◆ Problem to work on ◆
Reproduce exactly the lines below from the one containing "exact tendsto_const_nhds" through the one containing "exact key.trans_lt (half_lt_self hε)", including both, and nothing else.
[Supplied records — start]
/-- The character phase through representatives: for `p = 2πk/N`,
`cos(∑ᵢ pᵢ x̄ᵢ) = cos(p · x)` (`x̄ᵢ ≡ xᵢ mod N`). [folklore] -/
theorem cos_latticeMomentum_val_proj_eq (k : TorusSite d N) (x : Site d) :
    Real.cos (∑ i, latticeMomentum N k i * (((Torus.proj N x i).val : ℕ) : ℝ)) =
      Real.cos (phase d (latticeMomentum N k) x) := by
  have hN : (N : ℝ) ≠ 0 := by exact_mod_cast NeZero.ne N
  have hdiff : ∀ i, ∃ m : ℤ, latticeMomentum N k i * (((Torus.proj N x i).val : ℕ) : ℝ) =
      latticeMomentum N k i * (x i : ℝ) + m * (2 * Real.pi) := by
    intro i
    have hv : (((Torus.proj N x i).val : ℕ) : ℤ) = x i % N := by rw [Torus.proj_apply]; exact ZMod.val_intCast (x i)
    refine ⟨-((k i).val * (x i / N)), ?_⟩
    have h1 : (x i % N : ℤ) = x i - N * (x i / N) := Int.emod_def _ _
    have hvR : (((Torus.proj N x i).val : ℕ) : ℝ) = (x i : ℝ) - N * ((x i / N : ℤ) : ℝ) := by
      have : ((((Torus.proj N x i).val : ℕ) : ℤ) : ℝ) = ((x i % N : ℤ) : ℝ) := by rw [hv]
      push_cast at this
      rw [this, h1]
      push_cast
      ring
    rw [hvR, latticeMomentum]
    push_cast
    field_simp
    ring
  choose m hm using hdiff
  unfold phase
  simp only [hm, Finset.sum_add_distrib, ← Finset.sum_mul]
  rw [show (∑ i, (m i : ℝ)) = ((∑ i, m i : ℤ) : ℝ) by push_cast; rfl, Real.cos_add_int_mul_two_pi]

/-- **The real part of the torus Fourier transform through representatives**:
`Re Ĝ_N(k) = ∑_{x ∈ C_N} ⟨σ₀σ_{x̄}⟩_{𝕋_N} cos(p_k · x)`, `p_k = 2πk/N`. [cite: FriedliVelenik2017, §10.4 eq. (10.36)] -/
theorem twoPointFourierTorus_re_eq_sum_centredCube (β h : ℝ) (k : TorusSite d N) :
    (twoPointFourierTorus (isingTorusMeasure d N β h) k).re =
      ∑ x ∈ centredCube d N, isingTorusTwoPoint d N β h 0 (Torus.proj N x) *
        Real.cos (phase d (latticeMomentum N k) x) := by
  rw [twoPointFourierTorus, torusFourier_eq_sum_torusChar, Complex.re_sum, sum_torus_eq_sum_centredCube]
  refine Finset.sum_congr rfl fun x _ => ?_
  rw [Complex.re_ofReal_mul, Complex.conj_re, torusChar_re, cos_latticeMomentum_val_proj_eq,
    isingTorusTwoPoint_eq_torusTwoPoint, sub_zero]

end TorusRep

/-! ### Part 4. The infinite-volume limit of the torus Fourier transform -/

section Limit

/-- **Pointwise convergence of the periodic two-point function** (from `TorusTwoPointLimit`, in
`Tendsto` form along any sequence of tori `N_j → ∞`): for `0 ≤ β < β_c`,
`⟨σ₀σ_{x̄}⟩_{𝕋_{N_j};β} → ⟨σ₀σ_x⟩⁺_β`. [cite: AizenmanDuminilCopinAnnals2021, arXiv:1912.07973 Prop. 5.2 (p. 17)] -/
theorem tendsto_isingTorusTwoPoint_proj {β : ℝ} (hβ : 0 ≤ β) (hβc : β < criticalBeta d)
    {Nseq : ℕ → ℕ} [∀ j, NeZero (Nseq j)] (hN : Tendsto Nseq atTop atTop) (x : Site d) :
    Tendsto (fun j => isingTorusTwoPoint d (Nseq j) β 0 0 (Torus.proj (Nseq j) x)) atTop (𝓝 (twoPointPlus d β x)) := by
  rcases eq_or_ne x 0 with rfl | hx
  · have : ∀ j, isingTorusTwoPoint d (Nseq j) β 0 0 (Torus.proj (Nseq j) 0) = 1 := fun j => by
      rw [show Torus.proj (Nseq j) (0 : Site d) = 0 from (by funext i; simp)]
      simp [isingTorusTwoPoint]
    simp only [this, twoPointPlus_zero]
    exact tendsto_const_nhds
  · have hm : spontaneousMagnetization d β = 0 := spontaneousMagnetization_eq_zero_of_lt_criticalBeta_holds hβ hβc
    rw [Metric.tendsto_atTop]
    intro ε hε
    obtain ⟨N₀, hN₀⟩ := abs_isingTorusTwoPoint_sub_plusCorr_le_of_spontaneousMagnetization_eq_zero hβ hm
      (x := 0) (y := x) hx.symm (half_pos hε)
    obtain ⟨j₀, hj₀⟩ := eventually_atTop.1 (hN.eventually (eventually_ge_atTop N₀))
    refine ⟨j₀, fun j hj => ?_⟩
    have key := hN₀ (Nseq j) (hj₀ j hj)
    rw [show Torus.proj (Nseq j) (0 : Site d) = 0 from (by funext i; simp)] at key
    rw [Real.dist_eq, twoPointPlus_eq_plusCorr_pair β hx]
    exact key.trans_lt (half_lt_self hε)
[Supplied records — finish]
[Supplied records — start]
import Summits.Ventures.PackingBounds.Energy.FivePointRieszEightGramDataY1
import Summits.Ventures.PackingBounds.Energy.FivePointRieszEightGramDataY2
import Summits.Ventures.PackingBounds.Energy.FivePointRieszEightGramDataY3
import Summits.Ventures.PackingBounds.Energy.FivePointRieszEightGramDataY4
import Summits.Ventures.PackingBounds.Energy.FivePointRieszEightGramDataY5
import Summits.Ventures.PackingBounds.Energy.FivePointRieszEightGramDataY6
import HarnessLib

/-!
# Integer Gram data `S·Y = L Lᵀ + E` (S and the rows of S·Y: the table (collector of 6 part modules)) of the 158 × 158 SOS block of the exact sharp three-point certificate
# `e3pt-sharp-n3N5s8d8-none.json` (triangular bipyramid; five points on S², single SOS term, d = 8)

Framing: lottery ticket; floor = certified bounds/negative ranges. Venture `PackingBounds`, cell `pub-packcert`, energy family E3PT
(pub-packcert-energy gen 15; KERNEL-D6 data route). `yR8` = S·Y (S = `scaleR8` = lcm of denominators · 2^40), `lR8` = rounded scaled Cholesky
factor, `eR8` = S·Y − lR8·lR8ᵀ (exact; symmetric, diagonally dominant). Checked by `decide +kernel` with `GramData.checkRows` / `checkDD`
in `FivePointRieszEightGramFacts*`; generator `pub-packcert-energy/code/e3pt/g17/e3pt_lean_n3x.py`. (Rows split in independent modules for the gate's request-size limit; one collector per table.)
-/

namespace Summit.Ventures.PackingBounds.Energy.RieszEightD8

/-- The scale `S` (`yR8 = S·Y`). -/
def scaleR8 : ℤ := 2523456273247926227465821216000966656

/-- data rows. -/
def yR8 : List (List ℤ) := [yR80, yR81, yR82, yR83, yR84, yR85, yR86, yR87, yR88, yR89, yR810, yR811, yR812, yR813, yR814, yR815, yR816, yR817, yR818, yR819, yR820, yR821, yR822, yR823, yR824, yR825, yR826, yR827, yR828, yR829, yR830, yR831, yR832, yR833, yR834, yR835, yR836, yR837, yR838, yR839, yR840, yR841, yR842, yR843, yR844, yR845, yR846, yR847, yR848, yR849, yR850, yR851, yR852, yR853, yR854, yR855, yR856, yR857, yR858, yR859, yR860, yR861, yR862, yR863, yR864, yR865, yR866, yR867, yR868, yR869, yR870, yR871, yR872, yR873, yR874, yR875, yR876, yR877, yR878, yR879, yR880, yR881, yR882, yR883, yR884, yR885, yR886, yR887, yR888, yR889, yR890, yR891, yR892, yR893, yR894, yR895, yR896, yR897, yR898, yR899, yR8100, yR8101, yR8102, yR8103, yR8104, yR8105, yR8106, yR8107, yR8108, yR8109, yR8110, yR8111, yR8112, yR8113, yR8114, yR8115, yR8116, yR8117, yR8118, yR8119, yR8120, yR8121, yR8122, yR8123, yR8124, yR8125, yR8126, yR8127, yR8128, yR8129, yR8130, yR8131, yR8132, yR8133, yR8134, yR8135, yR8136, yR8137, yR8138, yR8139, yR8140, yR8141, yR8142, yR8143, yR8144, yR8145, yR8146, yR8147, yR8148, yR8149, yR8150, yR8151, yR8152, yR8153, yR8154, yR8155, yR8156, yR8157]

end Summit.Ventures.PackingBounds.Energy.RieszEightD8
[Supplied records — finish]
[Supplied records — start]
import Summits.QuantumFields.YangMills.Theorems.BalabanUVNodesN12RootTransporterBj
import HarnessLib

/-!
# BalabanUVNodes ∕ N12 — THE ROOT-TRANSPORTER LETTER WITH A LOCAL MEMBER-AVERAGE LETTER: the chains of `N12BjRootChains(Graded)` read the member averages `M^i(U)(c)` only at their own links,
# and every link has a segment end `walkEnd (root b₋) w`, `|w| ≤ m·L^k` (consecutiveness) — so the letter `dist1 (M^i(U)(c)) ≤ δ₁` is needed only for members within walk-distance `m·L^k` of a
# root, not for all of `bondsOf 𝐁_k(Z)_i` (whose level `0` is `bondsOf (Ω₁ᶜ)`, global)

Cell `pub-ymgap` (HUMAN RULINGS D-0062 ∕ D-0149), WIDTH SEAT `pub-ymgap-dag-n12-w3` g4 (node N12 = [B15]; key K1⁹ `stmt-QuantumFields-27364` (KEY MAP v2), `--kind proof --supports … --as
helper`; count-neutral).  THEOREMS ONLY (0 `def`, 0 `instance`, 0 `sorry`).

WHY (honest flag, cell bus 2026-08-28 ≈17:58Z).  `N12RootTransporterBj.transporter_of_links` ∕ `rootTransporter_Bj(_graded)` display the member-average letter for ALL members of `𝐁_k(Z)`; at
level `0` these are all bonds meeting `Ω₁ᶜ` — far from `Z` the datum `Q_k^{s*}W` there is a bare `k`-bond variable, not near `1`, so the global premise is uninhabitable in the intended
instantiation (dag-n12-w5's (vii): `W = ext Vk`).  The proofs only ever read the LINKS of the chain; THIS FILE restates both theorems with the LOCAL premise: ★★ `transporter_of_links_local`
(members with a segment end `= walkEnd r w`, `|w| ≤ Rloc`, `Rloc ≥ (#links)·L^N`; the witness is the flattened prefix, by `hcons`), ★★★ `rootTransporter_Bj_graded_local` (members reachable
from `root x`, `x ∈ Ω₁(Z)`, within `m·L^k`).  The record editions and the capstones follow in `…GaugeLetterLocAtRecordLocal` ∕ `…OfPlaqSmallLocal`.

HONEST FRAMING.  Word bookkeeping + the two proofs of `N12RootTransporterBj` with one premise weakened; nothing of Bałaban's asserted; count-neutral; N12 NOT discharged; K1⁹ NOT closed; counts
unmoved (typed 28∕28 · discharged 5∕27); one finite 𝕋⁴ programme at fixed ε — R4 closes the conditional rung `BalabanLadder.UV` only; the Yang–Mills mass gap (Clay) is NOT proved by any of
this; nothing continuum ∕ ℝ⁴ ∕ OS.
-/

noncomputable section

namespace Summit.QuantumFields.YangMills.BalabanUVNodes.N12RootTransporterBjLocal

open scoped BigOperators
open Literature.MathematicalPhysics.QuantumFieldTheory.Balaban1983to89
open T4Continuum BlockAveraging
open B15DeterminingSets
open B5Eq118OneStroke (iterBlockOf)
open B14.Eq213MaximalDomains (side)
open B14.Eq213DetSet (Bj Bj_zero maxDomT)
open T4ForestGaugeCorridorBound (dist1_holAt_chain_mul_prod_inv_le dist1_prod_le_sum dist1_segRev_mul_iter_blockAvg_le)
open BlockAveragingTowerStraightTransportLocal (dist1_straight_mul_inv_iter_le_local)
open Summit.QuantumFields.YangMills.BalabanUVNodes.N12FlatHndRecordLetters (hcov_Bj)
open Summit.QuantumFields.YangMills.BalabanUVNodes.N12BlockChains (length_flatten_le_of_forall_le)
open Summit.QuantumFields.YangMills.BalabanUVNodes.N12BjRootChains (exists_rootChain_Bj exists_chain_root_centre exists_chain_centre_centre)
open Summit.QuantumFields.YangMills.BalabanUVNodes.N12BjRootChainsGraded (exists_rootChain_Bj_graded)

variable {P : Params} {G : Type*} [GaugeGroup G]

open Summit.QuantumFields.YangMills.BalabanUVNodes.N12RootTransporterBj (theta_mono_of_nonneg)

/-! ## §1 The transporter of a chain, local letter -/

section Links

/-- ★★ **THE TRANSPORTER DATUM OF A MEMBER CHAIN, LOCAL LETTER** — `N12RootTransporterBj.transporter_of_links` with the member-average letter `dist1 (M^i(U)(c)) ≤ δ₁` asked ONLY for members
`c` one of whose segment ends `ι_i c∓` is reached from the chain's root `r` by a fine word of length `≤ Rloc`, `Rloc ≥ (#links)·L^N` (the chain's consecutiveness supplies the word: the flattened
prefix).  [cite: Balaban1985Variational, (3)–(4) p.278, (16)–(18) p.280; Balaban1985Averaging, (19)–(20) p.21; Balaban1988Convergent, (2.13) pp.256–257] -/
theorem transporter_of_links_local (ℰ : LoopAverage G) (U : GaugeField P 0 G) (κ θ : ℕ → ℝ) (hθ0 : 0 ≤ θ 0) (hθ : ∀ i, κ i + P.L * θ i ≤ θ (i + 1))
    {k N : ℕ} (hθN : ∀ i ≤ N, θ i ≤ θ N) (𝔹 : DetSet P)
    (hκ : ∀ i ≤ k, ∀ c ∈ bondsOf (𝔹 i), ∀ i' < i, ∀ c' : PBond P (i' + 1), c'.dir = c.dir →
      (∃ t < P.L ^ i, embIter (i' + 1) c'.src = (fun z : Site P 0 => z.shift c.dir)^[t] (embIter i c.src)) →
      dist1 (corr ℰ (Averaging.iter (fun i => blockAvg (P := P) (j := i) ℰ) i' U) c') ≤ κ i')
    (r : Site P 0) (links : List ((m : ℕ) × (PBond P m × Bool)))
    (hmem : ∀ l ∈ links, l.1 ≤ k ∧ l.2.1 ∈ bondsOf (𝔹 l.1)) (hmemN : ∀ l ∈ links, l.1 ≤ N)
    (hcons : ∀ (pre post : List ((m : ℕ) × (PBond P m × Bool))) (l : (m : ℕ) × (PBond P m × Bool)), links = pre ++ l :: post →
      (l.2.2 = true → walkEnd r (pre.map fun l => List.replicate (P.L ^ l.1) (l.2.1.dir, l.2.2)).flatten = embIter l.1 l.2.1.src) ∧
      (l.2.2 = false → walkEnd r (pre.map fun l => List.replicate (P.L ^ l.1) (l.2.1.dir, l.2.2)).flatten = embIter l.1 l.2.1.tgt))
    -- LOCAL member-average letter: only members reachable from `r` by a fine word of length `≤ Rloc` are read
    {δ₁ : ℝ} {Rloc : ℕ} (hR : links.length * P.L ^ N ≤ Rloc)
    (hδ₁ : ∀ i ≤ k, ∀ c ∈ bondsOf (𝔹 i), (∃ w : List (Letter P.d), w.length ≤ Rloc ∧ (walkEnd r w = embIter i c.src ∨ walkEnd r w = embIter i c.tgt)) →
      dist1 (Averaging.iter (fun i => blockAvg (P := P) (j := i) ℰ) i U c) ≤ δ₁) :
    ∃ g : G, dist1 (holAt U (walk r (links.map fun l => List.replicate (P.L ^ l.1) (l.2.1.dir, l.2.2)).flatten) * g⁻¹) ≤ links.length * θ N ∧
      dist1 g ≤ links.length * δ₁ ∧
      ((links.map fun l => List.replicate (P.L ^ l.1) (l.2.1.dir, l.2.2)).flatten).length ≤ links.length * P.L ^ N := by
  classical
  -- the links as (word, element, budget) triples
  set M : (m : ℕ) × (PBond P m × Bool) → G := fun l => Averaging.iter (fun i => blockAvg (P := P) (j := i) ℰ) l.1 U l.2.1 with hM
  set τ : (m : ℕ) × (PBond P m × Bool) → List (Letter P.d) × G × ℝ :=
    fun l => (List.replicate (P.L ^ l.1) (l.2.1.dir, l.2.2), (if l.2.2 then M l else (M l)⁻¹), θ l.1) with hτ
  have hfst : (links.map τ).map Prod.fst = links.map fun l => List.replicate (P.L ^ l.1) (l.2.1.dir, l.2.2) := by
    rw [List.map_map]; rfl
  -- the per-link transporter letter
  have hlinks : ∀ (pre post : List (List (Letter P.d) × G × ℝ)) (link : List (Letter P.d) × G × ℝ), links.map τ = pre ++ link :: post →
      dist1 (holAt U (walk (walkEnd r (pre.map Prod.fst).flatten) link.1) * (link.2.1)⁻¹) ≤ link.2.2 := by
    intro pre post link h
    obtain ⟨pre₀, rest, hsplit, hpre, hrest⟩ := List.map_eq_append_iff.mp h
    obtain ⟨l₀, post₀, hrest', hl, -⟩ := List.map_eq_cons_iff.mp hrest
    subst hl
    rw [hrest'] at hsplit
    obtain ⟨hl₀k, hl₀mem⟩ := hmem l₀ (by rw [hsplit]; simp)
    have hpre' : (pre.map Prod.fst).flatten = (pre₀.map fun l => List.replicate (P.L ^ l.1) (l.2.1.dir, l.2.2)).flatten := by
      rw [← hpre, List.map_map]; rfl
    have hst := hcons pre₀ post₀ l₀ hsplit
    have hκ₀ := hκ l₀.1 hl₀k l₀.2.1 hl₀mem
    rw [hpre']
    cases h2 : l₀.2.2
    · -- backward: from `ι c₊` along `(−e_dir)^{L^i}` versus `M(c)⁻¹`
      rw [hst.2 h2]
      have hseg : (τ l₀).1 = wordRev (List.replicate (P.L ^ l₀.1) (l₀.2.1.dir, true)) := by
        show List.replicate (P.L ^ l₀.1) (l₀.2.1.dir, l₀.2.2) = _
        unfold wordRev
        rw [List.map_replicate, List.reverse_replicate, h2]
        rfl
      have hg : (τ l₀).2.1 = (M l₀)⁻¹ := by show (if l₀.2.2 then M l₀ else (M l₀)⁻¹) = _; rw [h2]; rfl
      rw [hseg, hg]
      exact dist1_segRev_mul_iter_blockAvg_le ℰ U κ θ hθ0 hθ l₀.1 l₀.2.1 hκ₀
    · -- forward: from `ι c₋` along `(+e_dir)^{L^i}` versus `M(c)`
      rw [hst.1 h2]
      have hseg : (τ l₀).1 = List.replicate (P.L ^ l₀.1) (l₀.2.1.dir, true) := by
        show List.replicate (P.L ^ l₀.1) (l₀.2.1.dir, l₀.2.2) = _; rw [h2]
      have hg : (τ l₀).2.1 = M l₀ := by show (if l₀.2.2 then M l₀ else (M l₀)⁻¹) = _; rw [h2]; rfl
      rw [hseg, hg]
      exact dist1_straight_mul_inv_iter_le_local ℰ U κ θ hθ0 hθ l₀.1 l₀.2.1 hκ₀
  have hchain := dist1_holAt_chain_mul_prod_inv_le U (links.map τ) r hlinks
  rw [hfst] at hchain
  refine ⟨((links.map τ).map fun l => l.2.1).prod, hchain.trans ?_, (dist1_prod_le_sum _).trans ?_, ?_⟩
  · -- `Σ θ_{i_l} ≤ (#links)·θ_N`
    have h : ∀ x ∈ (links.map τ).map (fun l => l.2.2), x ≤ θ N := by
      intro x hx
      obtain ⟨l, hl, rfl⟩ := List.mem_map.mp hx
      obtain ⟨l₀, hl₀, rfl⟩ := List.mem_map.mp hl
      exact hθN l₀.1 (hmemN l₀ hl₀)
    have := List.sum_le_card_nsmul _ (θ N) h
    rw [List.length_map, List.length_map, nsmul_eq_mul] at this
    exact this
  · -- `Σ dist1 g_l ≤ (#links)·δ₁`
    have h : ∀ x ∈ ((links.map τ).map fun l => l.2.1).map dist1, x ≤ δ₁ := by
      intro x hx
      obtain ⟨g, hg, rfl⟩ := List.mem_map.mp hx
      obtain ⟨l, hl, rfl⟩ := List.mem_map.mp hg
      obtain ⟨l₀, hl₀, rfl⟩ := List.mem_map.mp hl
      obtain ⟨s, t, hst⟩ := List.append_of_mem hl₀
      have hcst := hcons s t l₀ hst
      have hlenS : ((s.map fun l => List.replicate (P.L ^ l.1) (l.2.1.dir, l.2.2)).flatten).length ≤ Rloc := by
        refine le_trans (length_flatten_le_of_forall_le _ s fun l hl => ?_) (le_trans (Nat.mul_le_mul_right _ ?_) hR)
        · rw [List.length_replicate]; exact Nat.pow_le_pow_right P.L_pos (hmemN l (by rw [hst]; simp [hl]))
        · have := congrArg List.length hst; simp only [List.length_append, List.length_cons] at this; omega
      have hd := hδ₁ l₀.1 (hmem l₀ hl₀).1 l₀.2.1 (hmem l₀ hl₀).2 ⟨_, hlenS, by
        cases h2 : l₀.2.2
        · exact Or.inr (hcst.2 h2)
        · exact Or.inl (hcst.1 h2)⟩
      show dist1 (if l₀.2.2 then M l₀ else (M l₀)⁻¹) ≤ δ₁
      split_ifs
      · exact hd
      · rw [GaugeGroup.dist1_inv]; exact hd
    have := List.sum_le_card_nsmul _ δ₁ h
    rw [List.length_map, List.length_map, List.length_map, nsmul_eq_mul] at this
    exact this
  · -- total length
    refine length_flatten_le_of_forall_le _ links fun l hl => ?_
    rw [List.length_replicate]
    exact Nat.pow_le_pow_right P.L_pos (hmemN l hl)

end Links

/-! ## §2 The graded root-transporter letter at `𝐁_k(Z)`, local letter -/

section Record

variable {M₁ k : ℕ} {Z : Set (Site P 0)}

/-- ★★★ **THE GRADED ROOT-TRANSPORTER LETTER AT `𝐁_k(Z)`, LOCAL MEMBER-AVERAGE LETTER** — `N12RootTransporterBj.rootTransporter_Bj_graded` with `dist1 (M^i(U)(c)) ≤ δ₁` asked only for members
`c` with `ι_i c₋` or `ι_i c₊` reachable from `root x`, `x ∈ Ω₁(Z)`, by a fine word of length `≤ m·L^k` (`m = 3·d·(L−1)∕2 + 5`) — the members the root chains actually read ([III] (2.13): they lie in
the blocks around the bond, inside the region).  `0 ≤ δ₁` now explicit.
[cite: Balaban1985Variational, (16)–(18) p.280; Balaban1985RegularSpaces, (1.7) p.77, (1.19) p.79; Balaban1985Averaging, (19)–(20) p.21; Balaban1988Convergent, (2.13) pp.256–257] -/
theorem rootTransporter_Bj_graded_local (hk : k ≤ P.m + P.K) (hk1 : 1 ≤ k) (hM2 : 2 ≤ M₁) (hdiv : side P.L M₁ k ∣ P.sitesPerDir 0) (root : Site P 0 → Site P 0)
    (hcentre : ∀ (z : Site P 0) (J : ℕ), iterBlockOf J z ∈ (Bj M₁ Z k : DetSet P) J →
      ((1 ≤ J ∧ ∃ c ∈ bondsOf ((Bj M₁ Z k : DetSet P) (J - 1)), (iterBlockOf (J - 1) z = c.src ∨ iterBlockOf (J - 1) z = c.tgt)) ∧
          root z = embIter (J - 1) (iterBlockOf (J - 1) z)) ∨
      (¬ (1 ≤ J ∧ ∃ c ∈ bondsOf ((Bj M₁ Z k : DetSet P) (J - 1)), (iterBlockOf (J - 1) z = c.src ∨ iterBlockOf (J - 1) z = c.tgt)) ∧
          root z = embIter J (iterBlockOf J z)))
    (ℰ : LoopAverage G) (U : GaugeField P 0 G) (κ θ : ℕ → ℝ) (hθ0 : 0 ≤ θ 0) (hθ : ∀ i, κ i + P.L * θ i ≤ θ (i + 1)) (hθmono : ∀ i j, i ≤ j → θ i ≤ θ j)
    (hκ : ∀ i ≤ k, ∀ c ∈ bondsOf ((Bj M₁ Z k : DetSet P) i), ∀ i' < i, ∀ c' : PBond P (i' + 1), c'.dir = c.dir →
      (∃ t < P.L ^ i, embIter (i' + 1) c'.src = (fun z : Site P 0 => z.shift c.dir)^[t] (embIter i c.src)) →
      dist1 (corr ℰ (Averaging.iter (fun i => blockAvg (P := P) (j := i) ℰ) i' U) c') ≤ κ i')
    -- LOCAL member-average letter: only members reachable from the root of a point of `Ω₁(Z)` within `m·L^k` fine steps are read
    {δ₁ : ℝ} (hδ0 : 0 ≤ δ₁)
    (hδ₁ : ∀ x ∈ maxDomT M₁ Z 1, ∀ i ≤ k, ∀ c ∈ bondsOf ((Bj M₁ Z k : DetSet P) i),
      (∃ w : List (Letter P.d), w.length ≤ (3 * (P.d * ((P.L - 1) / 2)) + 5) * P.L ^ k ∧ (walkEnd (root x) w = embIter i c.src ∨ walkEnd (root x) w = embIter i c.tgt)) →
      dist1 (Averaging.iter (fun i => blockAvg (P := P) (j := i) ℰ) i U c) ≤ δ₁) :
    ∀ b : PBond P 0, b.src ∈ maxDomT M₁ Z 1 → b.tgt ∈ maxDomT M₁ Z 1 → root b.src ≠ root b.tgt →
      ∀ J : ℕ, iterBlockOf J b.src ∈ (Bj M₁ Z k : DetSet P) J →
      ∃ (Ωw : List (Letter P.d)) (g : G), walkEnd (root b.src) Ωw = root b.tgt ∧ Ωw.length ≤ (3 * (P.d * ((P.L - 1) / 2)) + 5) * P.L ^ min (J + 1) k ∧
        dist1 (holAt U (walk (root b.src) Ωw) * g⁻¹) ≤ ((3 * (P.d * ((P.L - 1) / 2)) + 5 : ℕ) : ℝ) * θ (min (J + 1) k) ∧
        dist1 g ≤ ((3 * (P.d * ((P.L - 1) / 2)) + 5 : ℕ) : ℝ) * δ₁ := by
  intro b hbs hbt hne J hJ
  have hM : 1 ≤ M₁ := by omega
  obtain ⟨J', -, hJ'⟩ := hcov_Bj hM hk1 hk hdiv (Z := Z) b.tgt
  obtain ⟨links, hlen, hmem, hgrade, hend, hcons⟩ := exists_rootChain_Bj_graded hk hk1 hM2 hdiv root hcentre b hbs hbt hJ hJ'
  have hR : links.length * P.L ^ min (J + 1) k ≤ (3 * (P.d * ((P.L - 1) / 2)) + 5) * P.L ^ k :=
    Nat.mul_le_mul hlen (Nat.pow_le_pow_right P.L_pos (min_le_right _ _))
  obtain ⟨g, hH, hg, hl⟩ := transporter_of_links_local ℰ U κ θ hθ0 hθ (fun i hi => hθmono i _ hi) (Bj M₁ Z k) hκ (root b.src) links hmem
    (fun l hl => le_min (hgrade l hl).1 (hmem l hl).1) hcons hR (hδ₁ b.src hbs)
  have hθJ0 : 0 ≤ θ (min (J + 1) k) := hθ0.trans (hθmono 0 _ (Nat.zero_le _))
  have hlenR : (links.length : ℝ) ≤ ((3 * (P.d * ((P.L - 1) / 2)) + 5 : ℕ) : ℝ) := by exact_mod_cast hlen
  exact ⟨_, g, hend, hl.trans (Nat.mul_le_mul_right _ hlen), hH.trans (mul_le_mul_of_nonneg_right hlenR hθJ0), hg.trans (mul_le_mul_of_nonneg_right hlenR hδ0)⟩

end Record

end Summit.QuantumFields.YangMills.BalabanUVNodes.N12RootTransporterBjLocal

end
[Supplied records — finish]
◆ Output ◆
    exact tendsto_const_nhds
  · have hm : spontaneousMagnetization d β = 0 := spontaneousMagnetization_eq_zero_of_lt_criticalBeta_holds hβ hβc
    rw [Metric.tendsto_atTop]
    intro ε hε
    obtain ⟨N₀, hN₀⟩ := abs_isingTorusTwoPoint_sub_plusCorr_le_of_spontaneousMagnetization_eq_zero hβ hm
      (x := 0) (y := x) hx.symm (half_pos hε)
    obtain ⟨j₀, hj₀⟩ := eventually_atTop.1 (hN.eventually (eventually_ge_atTop N₀))
    refine ⟨j₀, fun j hj => ?_⟩
    have key := hN₀ (Nseq j) (hj₀ j hj)
    rw [show Torus.proj (Nseq j) (0 : Site d) = 0 from (by funext i; simp)] at key
    rw [Real.dist_eq, twoPointPlus_eq_plusCorr_pair β hx]
    exact key.trans_lt (half_lt_self hε)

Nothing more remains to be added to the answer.